The $6.1 billion problem emerged mostly because lawmakers and Schwarzenegger relied on unrealistic assumptions when they enacted their record-late budget last month.

And the $19.3 billion gap exists because California has a structural imbalance between how much money it receives and how much it spends. That shortfall will recur for the foreseeable future unless lawmakers and Brown make long-term changes.

Brown described the overall deficit Tuesday as “an enormous, unprecedented gap,” and said he hopes to gather ideas on how to proceed, though he has not yet offered specifics.

“There’s no one overwhelming challenge other than the fact that there’s a gap of $25 billion, which is large, and not a lot of people have many good ideas on how to deal with it,” Brown said.

The analyst recommends that the state solve the $25.4 billion problem with $10 billion in permanent changes to state government and $15.4 billion in temporary solutions of the sort California has used in the past.

One-time fixes, tiny steps

Persuading the Legislature to pass $10 billion in permanent budget changes would be a monumental task, judging by its recent performance. To solve the last two budgets, they enacted $8 billion to $10 billion in temporary tax hikes. They relied on $14 billion in stimulus aid from the federal government. They attempted to sell off state property. They used accounting tricks. They furloughed state employees.

Temporary budget solutions are easier for interest groups and lawmakers to accept, notes Fred Silva, a former legislative budget aide and adviser with the think tank California Forward.

“The advocates,” he said, “… want to say to their clients, ‘OK, I know this year was hard, was really tough, but we’re going to set ourselves up to really benefit next year.’ ”

Lawmakers and Schwarzenegger also approved a handful of permanent measures with relatively minor savings in the near term. They eliminated automatic cost-of-living adjustments for social service programs, which may save about $400 million in 2011-12 and as much as $3 billion by 2015-16 – assuming the COLAs are not restored.

They also reduced pensions for future state employees and increased contribution requirements for existing workers. They eliminated some Medi-Cal benefits, including adult dental care, and moved elderly and disabled patients into managed care.
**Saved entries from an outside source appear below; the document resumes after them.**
/-
Origin: expansion seat `planner-pub-hodgecm-pv10-0`, handover #25 2026-08-18T06:08:01Z (`HOME/pub-hodgecm-pv10/lean/Pv10/ArchimedeanShells.lean`, md5 edf76a88, 114 lines);
landed by the gen-6 packager in gate run 24 as `HodgeCM/PerL34/ArchimedeanShells.lean` (import ^import Pv[0-9]+\.→import HodgeCM.PerL34. ×2).
-/
/-
# Compact boxes in `K_∞^×`

WIP module `Pv10.ArchimedeanShells` (pub-hodgecm-pv10); intended landing
`HodgeCM/PerL34/ArchimedeanShells.lean`.

Node N15, successor glue for the typed input `ArchShellCompactModPrincipal` (the unit-theorem half of
the compactness of `C¹_K`, see `NormOneFromClassNumber`): the compact sets the unit theorem moves
every norm-`c` element of `K_∞^×` into are the boxes
`archBox K B = {a ∈ K_∞^× : ∀ w, e^{-B} ≤ ‖a_w‖ ≤ e^{B}}`.  This file proves they ARE compact
(KERNEL, Mathlib only): `K_w` is proper (`ProperSpace`), closed annuli in `K_w^×` are compact
(`Units.isEmbedding_val₀`), and `K_∞^× ≃ₜ* Π_w K_w^×` (`ContinuousMulEquiv.piUnits`).
What then remains of (UT) for a successor is the log-lattice step alone: Mathlib's
`NumberField.Units.unitLattice` is a full `ℤ`-lattice (`instIsZLattice`), so a bounded fundamental
domain (`ZSpan.fundamentalDomain_isBounded`) gives `B` with
`∀ a, ‖a‖ = c → ∃ ε : (𝓞 K)ˣ, a * unitsToInfUnits K ε ∈ archBox K B'`; feed that to
`archShellCompactModPrincipal_of_units`.
-/
import Mathlib.Topology.Algebra.Group.Units
import Summits.HodgeConjecture.HodgeCM.PerL34.PolarDecomposition
import Summits.HodgeConjecture.HodgeCM.PerL34.NormOneFromClassNumber

/-! PORT of `HodgeCM/PerL34/ArchimedeanShells.lean` (HodgeCMPerL run 82) — verbatim mechanical port; provenance in the PORT header line. -/

set_option autoImplicit false

noncomputable section

open Topology Filter Set Function

namespace NumberField

namespace InfinitePlace.Completion

variable {K : Type*} [Field K] (w : InfinitePlace K)

/-- The closed annulus `{z : r ≤ ‖z‖ ≤ R}` of `K_w` is compact (pulled back from `ℂ` along the
isometric closed embedding `K_w → ℂ`). -/
theorem isCompact_annulus (r R : ℝ) : IsCompact {z : w.Completion | r ≤ ‖z‖ ∧ ‖z‖ ≤ R} := by
  have hC : IsCompact {z : ℂ | r ≤ ‖z‖ ∧ ‖z‖ ≤ R} := by
    have h : {z : ℂ | r ≤ ‖z‖ ∧ ‖z‖ ≤ R} = Metric.closedBall 0 R ∩ (Metric.ball 0 r)ᶜ := by
      ext z
      simp only [mem_setOf_eq, mem_inter_iff, mem_compl_iff, Metric.mem_closedBall, Metric.mem_ball,
        dist_zero_right, not_lt]
      exact and_comm
    rw [h]
    exact (isCompact_closedBall 0 R).inter_right Metric.isOpen_ball.isClosed_compl
  have hpre : {z : w.Completion | r ≤ ‖z‖ ∧ ‖z‖ ≤ R} =
      extensionEmbedding w ⁻¹' {z : ℂ | r ≤ ‖z‖ ∧ ‖z‖ ≤ R} := by
    ext z
    simp only [mem_setOf_eq, mem_preimage, InfiniteAdeleRing.norm_extensionEmbedding K w z]
  rw [hpre]
  exact (isometry_extensionEmbedding w).isClosedEmbedding.isCompact_preimage hC

/-- The closed annulus `{u : r ≤ ‖u‖ ≤ R}` of `K_w^×` is compact when `0 < r` (units topology). -/
theorem isCompact_units_annulus {r : ℝ} (hr : 0 < r) (R : ℝ) :
    IsCompact {u : (w.Completion)ˣ | r ≤ ‖(u : w.Completion)‖ ∧ ‖(u : w.Completion)‖ ≤ R} := by
  refine Units.isEmbedding_val₀.isCompact_iff.mpr ?_
  convert isCompact_annulus w r R using 1
  ext z
  constructor
  · rintro ⟨u, hu, rfl⟩
    exact hu
  · intro hz
    have hz0 : z ≠ 0 := by
      rintro rfl
      rw [mem_setOf_eq, norm_zero] at hz
      exact (not_le.mpr hr) hz.1
    exact ⟨Units.mk0 z hz0, hz, rfl⟩

end InfinitePlace.Completion

variable (K : Type*) [Field K]

/-- `K_∞^× ≃ₜ* Π_w K_w^×`. -/
def infUnitsPi : (InfiniteAdeleRing K)ˣ ≃ₜ* Π w : InfinitePlace K, (w.Completion)ˣ :=
  ContinuousMulEquiv.piUnits (M := fun w : InfinitePlace K => w.Completion)

/-- (Ported verbatim from the HodgeCMPerL package; no docstring in the source.) -/
theorem infUnitsPi_apply_coe (a : (InfiniteAdeleRing K)ˣ) (w : InfinitePlace K) :
    ((infUnitsPi K a w : (w.Completion)ˣ) : w.Completion) = (a : InfiniteAdeleRing K) w := rfl

/-- The box `{a ∈ K_∞^× : ∀ w, e^{-B} ≤ ‖a_w‖ ≤ e^{B}}`. -/
def archBox (B : ℝ) : Set (InfiniteAdeleRing K)ˣ :=
  {a | ∀ w : InfinitePlace K, Real.exp (-B) ≤ ‖(a : InfiniteAdeleRing K) w‖ ∧
    ‖(a : InfiniteAdeleRing K) w‖ ≤ Real.exp B}

/-- (Ported verbatim from the HodgeCMPerL package; no docstring in the source.) -/
theorem archBox_eq_preimage (B : ℝ) :
    archBox K B = infUnitsPi K ⁻¹' (univ.pi fun w : InfinitePlace K =>
      {u : (w.Completion)ˣ | Real.exp (-B) ≤ ‖(u : w.Completion)‖ ∧
        ‖(u : w.Completion)‖ ≤ Real.exp B}) := by
  ext a
  simp only [archBox, mem_setOf_eq, mem_preimage, mem_univ_pi]
  exact Iff.rfl

/-- **The boxes `archBox K B` are compact** (KERNEL). -/
theorem isCompact_archBox (B : ℝ) : IsCompact (archBox K B) := by
  rw [archBox_eq_preimage]
  exact (infUnitsPi K).toHomeomorph.isCompact_preimage.mpr
    (isCompact_univ_pi fun w =>
      InfinitePlace.Completion.isCompact_units_annulus w (Real.exp_pos _) _)

variable [NumberField K]

/-- Hence the log-lattice form of the unit theorem suffices for (UT): if some `B` (depending on `c`)
works for every norm-`c` element up to a global unit, then `ArchShellCompactModPrincipal K`. -/
theorem archShellCompactModPrincipal_of_archBox
    (h : ∀ c : ℝ, 0 < c → ∃ B : ℝ, ∀ a : (InfiniteAdeleRing K)ˣ, ‖(a : InfiniteAdeleRing K)‖ = c →
      ∃ ε : (𝓞 K)ˣ, a * unitsToInfUnits K ε ∈ archBox K B) :
    ArchShellCompactModPrincipal K :=
  archShellCompactModPrincipal_of_units K fun c hc => by
    obtain ⟨B, hB⟩ := h c hc
    exact ⟨archBox K B, isCompact_archBox K B, hB⟩

end NumberField

end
Such changes could help the 2011-12 budget avoid about $2 billion in additional costs.

Besides that, Taylor notes, state leaders agreed to cut education funding last year and suspended the Proposition 98 guarantee this year. Though the state must eventually push education funding back to higher levels, the recent cuts save the state money in the short run.
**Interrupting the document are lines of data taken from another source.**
/-- [folklore] **MULTIPLIER-LEG MASS OF THE ROOTED BORDER INCREMENT AT A FIXED FIELD SITE** (box root; second leg): for every finite `T`,
`Σ_{w ∈ T} |symBorderIncAt d (toSite r) Lc M κ u x w (inl α) (inr μ)| ≤ (2R_V+1)^{d+1}·M·3ℓ² ∕ M^{d+1}`, `R_V = 2(d+1)(Lc+1) + 2d + 3` — the base constant. -/
theorem sum_abs_symBorderIncAt_inl_inr_le (hL : 1 ≤ Lc) (hr : r ∈ box (d + 1) Lc) (κ : Fin (d + 1)) (u x : Fin (d + 1) → ℤ) (α μ : Fin (d + 1))
    (T : Finset (Fin (d + 1) → ℤ)) :
    ∑ w ∈ T, |symBorderIncAt d (toSite r) Lc M κ u x w (Sum.inl α) (Sum.inr μ)| ≤
      ((2 * (2 * (d + 1) * (Lc + 1) + (2 * d + 3)) + 1) ^ (d + 1) : ℕ) * ((M : ℝ) * (3 * (ell (d + 1) Lc : ℝ) ^ 2 / (M : ℝ) ^ (d + 1))) := by
  classical
  set R : ℕ := 2 * (d + 1) * (Lc + 1) + (2 * d + 3) with hR
  set T' := T.filter fun w => Torus.proj M w = 0 ∧ l1 (w - u) ≤ ((R * M : ℕ) : ℝ) with hT'
  have hsub : T' ⊆ T := Finset.filter_subset _ _
  have hvan : ∀ w ∈ T, w ∉ T' → |symBorderIncAt d (toSite r) Lc M κ u x w (Sum.inl α) (Sum.inr μ)| = 0 := by
    intro w hw hw'
    rw [abs_eq_zero]
    by_contra hne
    exact hw' (Finset.mem_filter.2 ⟨hw, symBorderIncAt_inr_right_ne_zero_proj M (toSite r) hne, (symBorderIncAt_ne_zero M hL hr hne).2⟩)
  rw [← Finset.sum_subset hsub hvan]
  have hB : 0 ≤ (M : ℝ) * (3 * (ell (d + 1) Lc : ℝ) ^ 2 / (M : ℝ) ^ (d + 1)) := by positivity
  calc ∑ w ∈ T', |symBorderIncAt d (toSite r) Lc M κ u x w (Sum.inl α) (Sum.inr μ)|
      ≤ ∑ w ∈ T', (M : ℝ) * (3 * (ell (d + 1) Lc : ℝ) ^ 2 / (M : ℝ) ^ (d + 1)) :=
        Finset.sum_le_sum fun w _ => abs_symBorderIncAt_le M hL hr κ u x w _ _
    _ = (T'.card : ℝ) * ((M : ℝ) * (3 * (ell (d + 1) Lc : ℝ) ^ 2 / (M : ℝ) ^ (d + 1))) := by rw [Finset.sum_const, nsmul_eq_mul]
    _ ≤ _ := by
        refine mul_le_mul_of_nonneg_right ?_ hB
        exact_mod_cast card_filter_coarse_l1_le M T u R
import Mathlib
import HarnessLib

/-!
# Weighted periods of continuous kernels on compact spaces, and translated kernel families

Topic `MeasureTheory/Integral`; namespace `Literature.MeasureTheory.Integral.KernelOp`. Elementary
Banach-space-valued integration of continuous kernels, in Mathlib generality (nothing cited beyond
textbook functional analysis; every statement is kernel-proved):

for topological spaces `X`, `Q` (compact where norms are taken) and a continuous kernel
`K ∈ C(X × Q, ℂ)`,

* `sliceQ K : C(Q, C(X, ℂ))`, `sliceQ K q = K(·, q)` (currying), with `‖sliceQ K q‖ ≤ ‖K‖`;
* `period ν w pt K : C(X, ℂ) := ∫ w(t) • K(·, pt t) dν(t)` — a `C(X, ℂ)`-valued Bochner integral of the
  slices along a map `pt : T → Q` against a weight `w : T → ℂ`; `period_apply` :
  `period ν w pt K x = ∫ w t * K (x, pt t) dν` (evaluation is a continuous linear functional, so it
  commutes with the Bochner integral); for `w` continuous compactly supported and `pt` continuous the
  integrand is integrable (`integrable_smul_sliceQ`), `period` is additive and homogeneous in `K` and
  bounded by `(∫ ‖w‖ dν) ‖K‖` (`norm_period_le`), hence a bounded linear operator
  `periodCLM : C(X × Q, ℂ) →L[ℂ] C(X, ℂ)` and continuous in `K` (`continuous_period`);
* `translFamily K : C(G, C(X × Q, ℂ))`, `h ↦ K(·, h⁻¹ • ·)` for a continuous action of a topological
  group `G` on `Q` (currying of the jointly continuous `(h, ξ, q) ↦ K(ξ, h⁻¹ • q)`; no countability).

The motivating instance is the toric period `ϑ(Φ)(g) = ∫_{[T]} θ_Φ(g, t) χ(t) dt` of a continuous
theta kernel and the family `h ↦ θ_{ω(h)Φ}` of its translates; continuity of `Φ ↦ ϑ(Φ)` in the
sup norm is `continuous_period`. (Vector-valued integrals commuting with continuous linear maps:
[DeitmarEchterhoff2014, §B] / Mathlib `ContinuousLinearMap.integral_comp_comm`.)

Provenance: HodgeCM PerL cell `pub-hodgecm`, package file `HodgeCM/Automorphic/KernelPeriod.lean`
(seat pv15-g2, gate run 25), ported to the tree under the LEAN-IN-TREE rule by seat pv15-g7 (names
`HodgeCM.KernelOp.X` ↦ `Literature.MeasureTheory.Integral.KernelOp.X`, statements verbatim).

## References

* A. Deitmar, S. Echterhoff, *Principles of Harmonic Analysis*, 2nd ed. (2014), Appendix B
  (Bochner integral, B.6) [DeitmarEchterhoff2014].
-/

noncomputable section

open _root_.MeasureTheory Set Filter Function
open scoped ENNReal

namespace Literature.MeasureTheory.Integral

namespace KernelOp

section Slice

variable {X Q : Type*} [TopologicalSpace X] [TopologicalSpace Q]

/-- The slices `q ↦ K(·, q)` of a kernel, as a continuous map `Q → C(X, ℂ)`. [folklore] -/
def sliceQ (K : C(X × Q, ℂ)) : C(Q, C(X, ℂ)) := (K.comp ContinuousMap.prodSwap).curry

/-- Evaluation of a slice. [folklore] -/
@[simp] theorem sliceQ_apply (K : C(X × Q, ℂ)) (q : Q) (x : X) : sliceQ K q x = K (x, q) := rfl

/-- Slicing is additive. [folklore] -/
theorem sliceQ_add (K K' : C(X × Q, ℂ)) : sliceQ (K + K') = sliceQ K + sliceQ K' := by
  ext q x; rfl

/-- Slicing commutes with scalars. [folklore] -/
theorem sliceQ_smul (c : ℂ) (K : C(X × Q, ℂ)) : sliceQ (c • K) = c • sliceQ K := by
  ext q x; rfl

variable [CompactSpace X] [CompactSpace Q]

/-- Each slice is bounded in sup norm by the kernel: `‖K(·, q)‖ ≤ ‖K‖`. [folklore] -/
theorem norm_sliceQ_apply_le (K : C(X × Q, ℂ)) (q : Q) : ‖sliceQ K q‖ ≤ ‖K‖ := by
  refine (ContinuousMap.norm_le _ (norm_nonneg _)).mpr fun x => ?_
  rw [sliceQ_apply]
  exact K.norm_coe_le_norm (x, q)

end Slice

/-! ## The period operator `K ↦ ∫ w(t) • K(·, pt t) dν(t)` -/

section Period

variable {X Q : Type*} [TopologicalSpace X] [CompactSpace X] [TopologicalSpace Q]
  {T : Type*} [MeasurableSpace T] (ν : Measure T)

/-- `period ν w pt K := ∫ w(t) • K(·, pt t) dν(t) ∈ C(X, ℂ)` (a Bochner integral in the Banach space
`C(X, ℂ)`). [folklore] -/
def period (w : T → ℂ) (pt : T → Q) (K : C(X × Q, ℂ)) : C(X, ℂ) := ∫ t, w t • sliceQ K (pt t) ∂ν

/-- Unfolding the definition of `period`. [folklore] -/
theorem period_def (w : T → ℂ) (pt : T → Q) (K : C(X × Q, ℂ)) :
    period ν w pt K = ∫ t, w t • sliceQ K (pt t) ∂ν := rfl

/-- Pointwise evaluation of the period (evaluation is a continuous linear functional on `C(X, ℂ)`,
so it commutes with the Bochner integral). [cite: DeitmarEchterhoff2014, §B.6] -/
theorem period_apply (w : T → ℂ) (pt : T → Q) (K : C(X × Q, ℂ))
    (hint : Integrable (fun t => w t • sliceQ K (pt t)) ν) (x : X) :
    period ν w pt K x = ∫ t, w t * K (x, pt t) ∂ν := by
  have h := (ContinuousMap.evalCLM ℂ x : C(X, ℂ) →L[ℂ] ℂ).integral_comp_comm hint
  simp only [ContinuousMap.evalCLM_apply, ContinuousMap.smul_apply, sliceQ_apply, smul_eq_mul] at h
  rw [period_def, ← h]

variable [TopologicalSpace T] [OpensMeasurableSpace T] [IsFiniteMeasureOnCompacts ν]

/-- For `w` continuous with compact support and `pt` continuous the integrand is integrable.
[folklore] -/
theorem integrable_smul_sliceQ {w : T → ℂ} (hw : Continuous w) (hws : HasCompactSupport w)
    {pt : T → Q} (hpt : Continuous pt) (K : C(X × Q, ℂ)) :
    Integrable (fun t => w t • sliceQ K (pt t)) ν :=
  (hw.smul ((sliceQ K).continuous.comp hpt)).integrable_of_hasCompactSupport hws.smul_right

/-- Pointwise evaluation of the period, for `w ∈ C_c` and `pt` continuous. [folklore] -/
theorem period_apply' {w : T → ℂ} (hw : Continuous w) (hws : HasCompactSupport w)
    {pt : T → Q} (hpt : Continuous pt) (K : C(X × Q, ℂ)) (x : X) :
    period ν w pt K x = ∫ t, w t * K (x, pt t) ∂ν :=
  period_apply ν w pt K (integrable_smul_sliceQ ν hw hws hpt K) x

/-- The period is additive in the kernel. [folklore] -/
theorem period_add {w : T → ℂ} (hw : Continuous w) (hws : HasCompactSupport w)
    {pt : T → Q} (hpt : Continuous pt) (K K' : C(X × Q, ℂ)) :
    period ν w pt (K + K') = period ν w pt K + period ν w pt K' := by
  rw [period_def, period_def, period_def,
    ← integral_add (integrable_smul_sliceQ ν hw hws hpt K) (integrable_smul_sliceQ ν hw hws hpt K')]
  refine integral_congr_ae (Eventually.of_forall fun t => ?_)
  simp only [sliceQ_add, ContinuousMap.add_apply, smul_add]

omit [TopologicalSpace T] [OpensMeasurableSpace T] [IsFiniteMeasureOnCompacts ν] in
/-- The period is homogeneous in the kernel. [folklore] -/
theorem period_smul {w : T → ℂ} {pt : T → Q} (c : ℂ) (K : C(X × Q, ℂ)) :
    period ν w pt (c • K) = c • period ν w pt K := by
  rw [period_def, period_def, ← integral_smul]
  refine integral_congr_ae (Eventually.of_forall fun t => ?_)
  simp only [sliceQ_smul, ContinuousMap.smul_apply, smul_comm c (w t)]

variable [CompactSpace Q]

/-- The operator bound `‖period ν w pt K‖ ≤ (∫ ‖w‖ dν) ‖K‖`. [folklore] -/
theorem norm_period_le {w : T → ℂ} (hw : Continuous w) (hws : HasCompactSupport w)
    (pt : T → Q) (K : C(X × Q, ℂ)) :
    ‖period ν w pt K‖ ≤ (∫ t, ‖w t‖ ∂ν) * ‖K‖ := by
  rw [period_def, ← integral_mul_const]
  refine norm_integral_le_of_norm_le
    ((hw.norm.integrable_of_hasCompactSupport hws.norm).mul_const _) (Eventually.of_forall fun t => ?_)
  rw [norm_smul]
  exact mul_le_mul_of_nonneg_left (norm_sliceQ_apply_le K (pt t)) (norm_nonneg _)

/-- **The period as a bounded linear operator in the kernel.** [folklore] -/
def periodCLM {w : T → ℂ} (hw : Continuous w) (hws : HasCompactSupport w) {pt : T → Q}
    (hpt : Continuous pt) :
    C(X × Q, ℂ) →L[ℂ] C(X, ℂ) :=
  LinearMap.mkContinuous
    { toFun := period ν w pt
      map_add' := period_add ν hw hws hpt
      map_smul' := period_smul ν }
    (∫ t, ‖w t‖ ∂ν) (norm_period_le ν hw hws pt)

/-- `periodCLM` is `period`. [folklore] -/
@[simp] theorem periodCLM_apply {w : T → ℂ} (hw : Continuous w) (hws : HasCompactSupport w) {pt : T → Q}
    (hpt : Continuous pt) (K : C(X × Q, ℂ)) : periodCLM ν hw hws hpt K = period ν w pt K := rfl

/-- The period is continuous in the kernel (sup-norm topologies). [folklore] -/
theorem continuous_period {w : T → ℂ} (hw : Continuous w) (hws : HasCompactSupport w) {pt : T → Q}
    (hpt : Continuous pt) : Continuous (period ν w pt : C(X × Q, ℂ) → C(X, ℂ)) :=
  (periodCLM ν hw hws hpt).continuous

end Period

/-! ## Translating the second variable of a kernel by a continuous action -/

section Transl

variable {X Q : Type*} [TopologicalSpace X] [TopologicalSpace Q]
  {G : Type*} [TopologicalSpace G] [Group G] [ContinuousInv G] [MulAction G Q] [ContinuousSMul G Q]

/-- **The translates `h ↦ K(·, h⁻¹ • ·)` of a kernel as a CONTINUOUS family `G → C(X × Q, ℂ)`**
(compact-open topology; on compact `X × Q` this is the sup-norm topology). Continuity in `h` is the
currying of the jointly continuous map `(h, ξ, q) ↦ K(ξ, h⁻¹ • q)` — no first countability, no
sequences. [folklore] -/
def translFamily (K : C(X × Q, ℂ)) : C(G, C(X × Q, ℂ)) :=
  (K.comp ⟨fun p : G × (X × Q) => (p.2.1, p.1⁻¹ • p.2.2), by fun_prop⟩).curry

/-- Evaluation of the translated family. [folklore] -/
@[simp] theorem translFamily_apply (K : C(X × Q, ℂ)) (h : G) (p : X × Q) :
    translFamily K h p = K (p.1, h⁻¹ • p.2) := rfl

/-- The translated family is continuous in `h`. [folklore] -/
theorem continuous_translFamily (K : C(X × Q, ℂ)) : Continuous (translFamily (G := G) K) :=
  (translFamily K).continuous

end Transl

end KernelOp

end Literature.MeasureTheory.Integral

end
It will likewise be difficult to find permanent ways of boosting revenue – as opposed to accounting shifts, borrowing and asset sales.

Voters’ conflicting wishes

Brown pledged during the campaign that all new taxes must receive voter approval. In the last two years, voters rejected an extension of the temporary tax hikes, as well as an $18 annual vehicle surcharge to pay for state parks.

“I think Gov. Brown has recognized as well that the appetite for new revenues just isn’t there,” said Jon Coupal, president of the Howard Jarvis Taxpayers Association. “I think the solution has to come almost exclusively from the spending side.”